import Literature.MathematicalPhysics.QuantumLattice.LatticeScalarField

/-!
# Bumps interpolating lattice weights (route-independent support for `SqueezedSkewness.HighBallFloorsLPGlue`,
# stmt-QuantumFields-22797)

Elementary facts used to realise the route's lattice site-weights (`ind`, `kap`) as values `f(s·posE x)` of Schwartz
functions: (1) distinct points of `s·ℤ⁴` are `≥ s` apart, so a `ContDiffBump` of outer radius `≤ s/2` centred at
`s·u`, `u ∈ ℤ⁴`, takes the value `1[u = v]` at `s·v`; (2) the centred coordinate `cc n i = if 2i < n then i else i − n` of
the route is injective on `Fin n`, is `≡ i (mod n)`, and equals `m ≥ 0` iff `i = m` (when `2m < n`); (3) the lattice sum
(`tsum` over `ℤ⁴`) of such a bump against any weight is the single term at its centre.  No definitions. [folklore]
-/

noncomputable section

open scoped BigOperators
open MeasureTheory Filter Topology Set Metric Finset
open Literature.MathematicalPhysics.QuantumLattice

namespace Summit.QuantumFields.YangMills.Theorems.SqueezedSkewnessLatticeBumps

/-! ## §1 The centred coordinate -/

/-- `cc n i ≡ i (mod n)`. [folklore] -/
theorem cc_emod (n : ℕ) (i : Fin n) :
    ∃ k : ℤ, (if 2 * i.val < n then (i.val : ℤ) else (i.val : ℤ) - n) = (i.val : ℤ) + k * n := by
  by_cases h : 2 * i.val < n
  · exact ⟨0, by simp [h]⟩
  · exact ⟨-1, by simp [h]; ring⟩

/-- `cc n` is injective. [folklore] -/
theorem cc_injective (n : ℕ) {i j : Fin n}
    (h : (if 2 * i.val < n then (i.val : ℤ) else (i.val : ℤ) - n) = (if 2 * j.val < n then (j.val : ℤ) else (j.val : ℤ) - n)) :
    i = j := by
  apply Fin.ext
  have hi := i.isLt
  have hj := j.isLt
  by_cases h1 : 2 * i.val < n <;> by_cases h2 : 2 * j.val < n <;> simp only [h1, h2, if_true, if_false] at h <;> omega

/-- For `0 ≤ m` with `2m < n`: `cc n i = m ↔ i = m`. [folklore] -/
theorem cc_eq_iff (n : ℕ) (i : Fin n) (m : ℕ) (hm : 2 * m < n) :
    (if 2 * i.val < n then (i.val : ℤ) else (i.val : ℤ) - n) = (m : ℤ) ↔ i.val = m := by
  have hi := i.isLt
  by_cases h1 : 2 * i.val < n <;> simp only [h1, if_true, if_false] <;> omega

/-- `|cc n i| ≤ n/2`, in the form `2|cc n i| ≤ n`. [folklore] -/
theorem two_mul_abs_cc_le (n : ℕ) (i : Fin n) :
    2 * |(if 2 * i.val < n then (i.val : ℤ) else (i.val : ℤ) - n)| ≤ n := by
  have hi := i.isLt
  by_cases h1 : 2 * i.val < n
  · simp only [h1, if_true]; rw [abs_of_nonneg (by positivity)]; omega
  · simp only [h1, if_false]; rw [abs_of_nonpos (by omega)]; omega

/-! ## §2 Bumps on the scaled lattice -/

/-- Distinct points of `s·ℤ⁴` are at distance `≥ s`. [folklore] -/
theorem dist_smul_siteToE_ge {s : ℝ} (hs : 0 < s) {u v : Fin 4 → ℤ} (huv : u ≠ v) :
    s ≤ dist (s • siteToE (d := 4) u) (s • siteToE (d := 4) v) := by
  obtain ⟨i, hi⟩ : ∃ i, u i ≠ v i := by
    by_contra h
    push Not at h
    exact huv (funext h)
  have h1 : dist ((s • siteToE (d := 4) u) i) ((s • siteToE (d := 4) v) i) ≤
      dist (s • siteToE (d := 4) u) (s • siteToE (d := 4) v) := PiLp.dist_apply_le _ _ i
  have h2 : (s • siteToE (d := 4) u) i = s * (u i : ℝ) := by simp [siteToE_apply]
  have h3 : (s • siteToE (d := 4) v) i = s * (v i : ℝ) := by simp [siteToE_apply]
  rw [h2, h3, Real.dist_eq, ← mul_sub, abs_mul, abs_of_pos hs] at h1
  have h4 : (1 : ℝ) ≤ |(u i : ℝ) - (v i : ℝ)| := by
    have : (1 : ℤ) ≤ |u i - v i| := Int.one_le_abs (sub_ne_zero.mpr hi)
    have h' : ((1 : ℤ) : ℝ) ≤ ((|u i - v i| : ℤ) : ℝ) := by exact_mod_cast this
    simpa [Int.cast_abs, Int.cast_sub] using h'
  nlinarith

/-- A bump of outer radius `≤ s/2` centred at `s·u` reads `1[u = v]` at `s·v`. [folklore] -/
theorem bump_smul_siteToE {s : ℝ} (hs : 0 < s) (u v : Fin 4 → ℤ) (φ : ContDiffBump (s • siteToE (d := 4) u))
    (hφ : φ.rOut ≤ s / 2) : (φ : EuclideanSpace ℝ (Fin 4) → ℝ) (s • siteToE (d := 4) v) = if u = v then 1 else 0 := by
  by_cases huv : u = v
  · subst huv
    rw [if_pos rfl]
    exact φ.one_of_mem_closedBall (Metric.mem_closedBall_self φ.rIn_pos.le)
  · rw [if_neg huv]
    apply φ.zero_of_le_dist
    rw [dist_comm]
    exact hφ.trans ((by linarith : s / 2 ≤ s)) |>.trans (dist_smul_siteToE_ge hs huv)

/-- The lattice sum of (bump × weight) is the single term at the centre. [folklore] -/
theorem tsum_bump_mul {s : ℝ} (hs : 0 < s) (u : Fin 4 → ℤ) (φ : ContDiffBump (s • siteToE (d := 4) u))
    (hφ : φ.rOut ≤ s / 2) (g : (Fin 4 → ℤ) → ℂ) :
    ∑' v : Fin 4 → ℤ, ((φ : EuclideanSpace ℝ (Fin 4) → ℝ) (s • siteToE (d := 4) v) : ℂ) * g v = g u := by
  rw [tsum_eq_single u]
  · rw [bump_smul_siteToE hs u u φ hφ, if_pos rfl]; simp
  · intro v hv
    rw [bump_smul_siteToE hs u v φ hφ, if_neg (Ne.symm hv)]; simp

/-- Supports: the bump's topological support sits in the closed ball of radius `rOut` around its centre, whose points
have every coordinate within `rOut` of the centre's. [folklore] -/
theorem coord_le_of_mem_tsupport {c : EuclideanSpace ℝ (Fin 4)} (φ : ContDiffBump c) {y : EuclideanSpace ℝ (Fin 4)}
    (hy : y ∈ tsupport (φ : EuclideanSpace ℝ (Fin 4) → ℝ)) (i : Fin 4) : |y i - c i| ≤ φ.rOut := by
  rw [φ.tsupport_eq, Metric.mem_closedBall] at hy
  have h := PiLp.dist_apply_le y c i
  rw [Real.dist_eq] at h
  exact h.trans hy

end Summit.QuantumFields.YangMills.Theorems.SqueezedSkewnessLatticeBumps

end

## Exercise aim
An exact reproduction of the listing is needed.

## Exercise solution
import Literature.MathematicalPhysics.QuantumLattice.LatticeScalarField

/-!
# Bumps interpolating lattice weights (route-independent support for `SqueezedSkewness.HighBallFloorsLPGlue`,
# stmt-QuantumFields-22797)

Elementary facts used to realise the route's lattice site-weights (`ind`, `kap`) as values `f(s·posE x)` of Schwartz
functions: (1) distinct points of `s·ℤ⁴` are `≥ s` apart, so a `ContDiffBump` of outer radius `≤ s/2` centred at
`s·u`, `u ∈ ℤ⁴`, takes the value `1[u = v]` at `s·v`; (2) the centred coordinate `cc n i = if 2i < n then i else i − n` of
the route is injective on `Fin n`, is `≡ i (mod n)`, and equals `m ≥ 0` iff `i = m` (when `2m < n`); (3) the lattice sum
(`tsum` over `ℤ⁴`) of such a bump against any weight is the single term at its centre.  No definitions. [folklore]
-/

noncomputable section

open scoped BigOperators
open MeasureTheory Filter Topology Set Metric Finset
open Literature.MathematicalPhysics.QuantumLattice

namespace Summit.QuantumFields.YangMills.Theorems.SqueezedSkewnessLatticeBumps

/-! ## §1 The centred coordinate -/

/-- `cc n i ≡ i (mod n)`. [folklore] -/
theorem cc_emod (n : ℕ) (i : Fin n) :
    ∃ k : ℤ, (if 2 * i.val < n then (i.val : ℤ) else (i.val : ℤ) - n) = (i.val : ℤ) + k * n := by
  by_cases h : 2 * i.val < n
  · exact ⟨0, by simp [h]⟩
  · exact ⟨-1, by simp [h]; ring⟩

/-- `cc n` is injective. [folklore] -/
theorem cc_injective (n : ℕ) {i j : Fin n}
    (h : (if 2 * i.val < n then (i.val : ℤ) else (i.val : ℤ) - n) = (if 2 * j.val < n then (j.val : ℤ) else (j.val : ℤ) - n)) :
    i = j := by
  apply Fin.ext
  have hi := i.isLt
  have hj := j.isLt
  by_cases h1 : 2 * i.val < n <;> by_cases h2 : 2 * j.val < n <;> simp only [h1, h2, if_true, if_false] at h <;> omega

/-- For `0 ≤ m` with `2m < n`: `cc n i = m ↔ i = m`. [folklore] -/
theorem cc_eq_iff (n : ℕ) (i : Fin n) (m : ℕ) (hm : 2 * m < n) :
    (if 2 * i.val < n then (i.val : ℤ) else (i.val : ℤ) - n) = (m : ℤ) ↔ i.val = m := by
  have hi := i.isLt
  by_cases h1 : 2 * i.val < n <;> simp only [h1, if_true, if_false] <;> omega

/-- `|cc n i| ≤ n/2`, in the form `2|cc n i| ≤ n`. [folklore] -/
theorem two_mul_abs_cc_le (n : ℕ) (i : Fin n) :
    2 * |(if 2 * i.val < n then (i.val : ℤ) else (i.val : ℤ) - n)| ≤ n := by
  have hi := i.isLt
  by_cases h1 : 2 * i.val < n
  · simp only [h1, if_true]; rw [abs_of_nonneg (by positivity)]; omega
  · simp only [h1, if_false]; rw [abs_of_nonpos (by omega)]; omega

/-! ## §2 Bumps on the scaled lattice -/

/-- Distinct points of `s·ℤ⁴` are at distance `≥ s`. [folklore] -/
theorem dist_smul_siteToE_ge {s : ℝ} (hs : 0 < s) {u v : Fin 4 → ℤ} (huv : u ≠ v) :
    s ≤ dist (s • siteToE (d := 4) u) (s • siteToE (d := 4) v) := by
  obtain ⟨i, hi⟩ : ∃ i, u i ≠ v i := by
    by_contra h
    push Not at h
    exact huv (funext h)
  have h1 : dist ((s • siteToE (d := 4) u) i) ((s • siteToE (d := 4) v) i) ≤
      dist (s • siteToE (d := 4) u) (s • siteToE (d := 4) v) := PiLp.dist_apply_le _ _ i
  have h2 : (s • siteToE (d := 4) u) i = s * (u i : ℝ) := by simp [siteToE_apply]
  have h3 : (s • siteToE (d := 4) v) i = s * (v i : ℝ) := by simp [siteToE_apply]
  rw [h2, h3, Real.dist_eq, ← mul_sub, abs_mul, abs_of_pos hs] at h1
  have h4 : (1 : ℝ) ≤ |(u i : ℝ) - (v i : ℝ)| := by
    have : (1 : ℤ) ≤ |u i - v i| := Int.one_le_abs (sub_ne_zero.mpr hi)
    have h' : ((1 : ℤ) : ℝ) ≤ ((|u i - v i| : ℤ) : ℝ) := by exact_mod_cast this
    simpa [Int.cast_abs, Int.cast_sub] using h'
  nlinarith

/-- A bump of outer radius `≤ s/2` centred at `s·u` reads `1[u = v]` at `s·v`. [folklore] -/
theorem bump_smul_siteToE {s : ℝ} (hs : 0 < s) (u v : Fin 4 → ℤ) (φ : ContDiffBump (s • siteToE (d := 4) u))
    (hφ : φ.rOut ≤ s / 2) : (φ : EuclideanSpace ℝ (Fin 4) → ℝ) (s • siteToE (d := 4) v) = if u = v then 1 else 0 := by
  by_cases huv : u = v
  · subst huv
    rw [if_pos rfl]
    exact φ.one_of_mem_closedBall (Metric.mem_closedBall_self φ.rIn_pos.le)
  · rw [if_neg huv]
    apply φ.zero_of_le_dist
    rw [dist_comm]
    exact hφ.trans ((by linarith : s / 2 ≤ s)) |>.trans (dist_smul_siteToE_ge hs huv)

/-- The lattice sum of (bump × weight) is the single term at the centre. [folklore] -/
theorem tsum_bump_mul {s : ℝ} (hs : 0 < s) (u : Fin 4 → ℤ) (φ : ContDiffBump (s • siteToE (d := 4) u))
    (hφ : φ.rOut ≤ s / 2) (g : (Fin 4 → ℤ) → ℂ) :
    ∑' v : Fin 4 → ℤ, ((φ : EuclideanSpace ℝ (Fin 4) → ℝ) (s • siteToE (d := 4) v) : ℂ) * g v = g u := by
  rw [tsum_eq_single u]
  · rw [bump_smul_siteToE hs u u φ hφ, if_pos rfl]; simp
  · intro v hv
    rw [bump_smul_siteToE hs u v φ hφ, if_neg (Ne.symm hv)]; simp

/-- Supports: the bump's topological support sits in the closed ball of radius `rOut` around its centre, whose points
have every coordinate within `rOut` of the centre's. [folklore] -/
theorem coord_le_of_mem_tsupport {c : EuclideanSpace ℝ (Fin 4)} (φ : ContDiffBump c) {y : EuclideanSpace ℝ (Fin 4)}
    (hy : y ∈ tsupport (φ : EuclideanSpace ℝ (Fin 4) → ℝ)) (i : Fin 4) : |y i - c i| ≤ φ.rOut := by
  rw [φ.tsupport_eq, Metric.mem_closedBall] at hy
  have h := PiLp.dist_apply_le y c i
  rw [Real.dist_eq] at h
  exact h.trans hy

end Summit.QuantumFields.YangMills.Theorems.SqueezedSkewnessLatticeBumps

end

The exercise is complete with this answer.